Ad avviso del giudicante, gli atti di disobbedienza e di improduttività
dimostrati si ponevano in contraddizione con la ratio del beneficio, richiedente la
presa di coscienza del disvalore del fatto compiuto e l’importanza del lavoro
svolto come presa di coscienza del pericolo causato con la guida in stato di
ebbrezza, cosicchè veniva ritenuta non computabile la pena già espiata quale
lavoro di pubblica utilità, con ripristino della pena sostituita e la sanzione
amministrativa accessoria della sospensione della patente di guida per il termine
originariamente fissato.
2. Avverso tale decisione, ha interposto ricorso per cassazione il prevenuto a
mezzo del difensore di fiducia, per dedurre:
2.1 violazione dell’art. 186 comma 9-bis d.lgs. 285/1992 e delle norme in
tema di sanzioni sostitutive; vizio di motivazione in riferimento alla relazione
redatta dalla responsabile. Il giudice non aveva applicato l’articolo 66 della legge
n. 689 del 1981 in tema di sanzioni sostitutive che, nel caso di violazioni delle
prescrizioni inerenti la libertà controllata o la semidetenzione dispone che si tenga
conto della pena già espiata. Viene sottolineato che le motivazioni addotte
nell’ordinanza richiamano il paradigma della messa alla prova nei procedimenti a
carico dei minorenni, e non è applicabile alla prestazione del lavoro di pubblica
utilità. Pertanto, il ripristino della pena sostituita previsto dall’art. 186 c. 9 bis del
codice della strada doveva essere effettuato computando come pene espiata il
periodo lavorativo eseguito positivamente.

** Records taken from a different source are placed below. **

/-!
# Route `SAWInfinitesimalRigidity`, item `InfinitesimalRigidity` (IR0, stmt-CriticalPhenomena-5236):
the exact restriction–Markov class is invariant under linear stretches, dilations and quarter-turns

Helper file (`--supports stmt-CriticalPhenomena-5236`). The informal item posits the class `𝒱`
(`exactRestrictionMarkovClass`: chordal, exact two-sided restriction, restriction-coupled Markov
kernel, reversible, translation covariant, simple boundary-avoiding) and says "the chordal SLE(8/3)
family `F` is a fixed point of the DILATION ACTION on `𝒱`" and that the linear stretches
`t ↦ (e^{tM})_* F` are curves IN `𝒱`. This file proves the underlying transport facts: for a plane
homeomorphism `φ` with Borel push-forwards that NORMALISES THE TRANSLATIONS
(`∀ w, ∃ w', τ_{w'} ∘∘ φ = φ ∘∘ τ_w`, true for every real-affine `φ`), the image family
`φ_* P = pullback P (fun _ => φ⁻¹) : D ↦ φ_* (P (φ⁻¹ D))` of a family `P ∈ 𝒱` lies in `𝒱`:

* `isChordal_pullbackConst`, `isRestriction_pullbackConst`, `isRestrictionMarkov_pullbackConst`
  (kernel `Q' D p = φ_* Q (φ⁻¹ D) (φ⁻¹_* p)`; uses `curveClass_stopAt_map`, `remainingDomain_map` of
  the CardyFormulaZ2 transport file and the discharged representative-independence facts behind
  them), `isReversible_pullbackConst`, `translationCovariant_pullbackConst`,
  `simpleAvoiding_pullbackConst`, assembled as `pullbackConst_mem_exactRestrictionMarkovClass`;
* instances: `stretchCurve_mem_exactRestrictionMarkovClass` (`(L_t^{(u)})_* F ∈ 𝒱` for `F ∈ 𝒱`:
  the stretch curve never leaves `𝒱`, so `IsDeformationCurve 𝒱 𝒯 F (stretchCurve u hu F)` reduces
  to the differentiability of its coordinates, `isDeformationCurve_stretchCurve`),
  `pullbackConst_dil_mem` and `pullbackConst_quarterTurn_mem` (dilations and the quarter-turn ACT
  on `𝒱`); `stretchCurve_map_dil`, `velocity_stretchCurve_mem_weightDeformations_zero` and
  `stretchVelocities_subset_restrictionMarkovTangentSpace` — the stretch velocities at a dilation
  covariant `F ∈ 𝒱` ARE weight-0 tangent vectors (`sym₀(2) ⊆ T_0(F)`, the inclusion converse to
  IR0) as soon as the stretch curves have `C¹` test coordinates.

References: V. Beffara, *Is critical 2D percolation universal?* (2008) §2.2 [Beffara2008Universal]
(`L_* F` keeps every axiom a linear map transports); W. Werner, *Lectures on two-dimensional critical
percolation* (2007) §3.2 [Werner2007] (covariance of the axioms under conformal / affine maps).
-/

noncomputable section

open Set MeasureTheory Topology Filter
open scoped NNReal ENNReal ComplexConjugate

namespace Summit.CriticalPhenomena.SAWScalingLimit.Theorems.InfinitesimalRigidity

open Literature.Probability.RandomPlanarGeometry
open Literature.Probability.RandomPlanarGeometry.ChordalFamily
open Summit.CriticalPhenomena.CardyFormulaZ2.Theorems.CardyRotToConfR2SymmetryUpgrade.Negative
  (curveClass_stopAt_map curveClass_startFrom_map remainingDomain_map)

section Transport

variable {φ : ℂ ≃ₜ ℂ} (h₁ : Measurable (CurveClass.map ((φ : ℂ ≃ₜ ℂ) : C(ℂ, ℂ))))
  (h₂ : Measurable (CurveClass.map ((φ.symm : ℂ ≃ₜ ℂ) : C(ℂ, ℂ))))

include h₁ h₂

2.2. Peraltro, non era stato considerato che il condannato aveva recuperato
le ore ritenute poco produttive e la stessa responsabile del centro aveva attestato
l’effettivo compimento delle ore lavorative. Il ripristino integrale della sanzione
sostituita avrebbe comportato una duplicazione della pena.
3. Il Procuratore generale ha chiesto di accogliere il ricorso.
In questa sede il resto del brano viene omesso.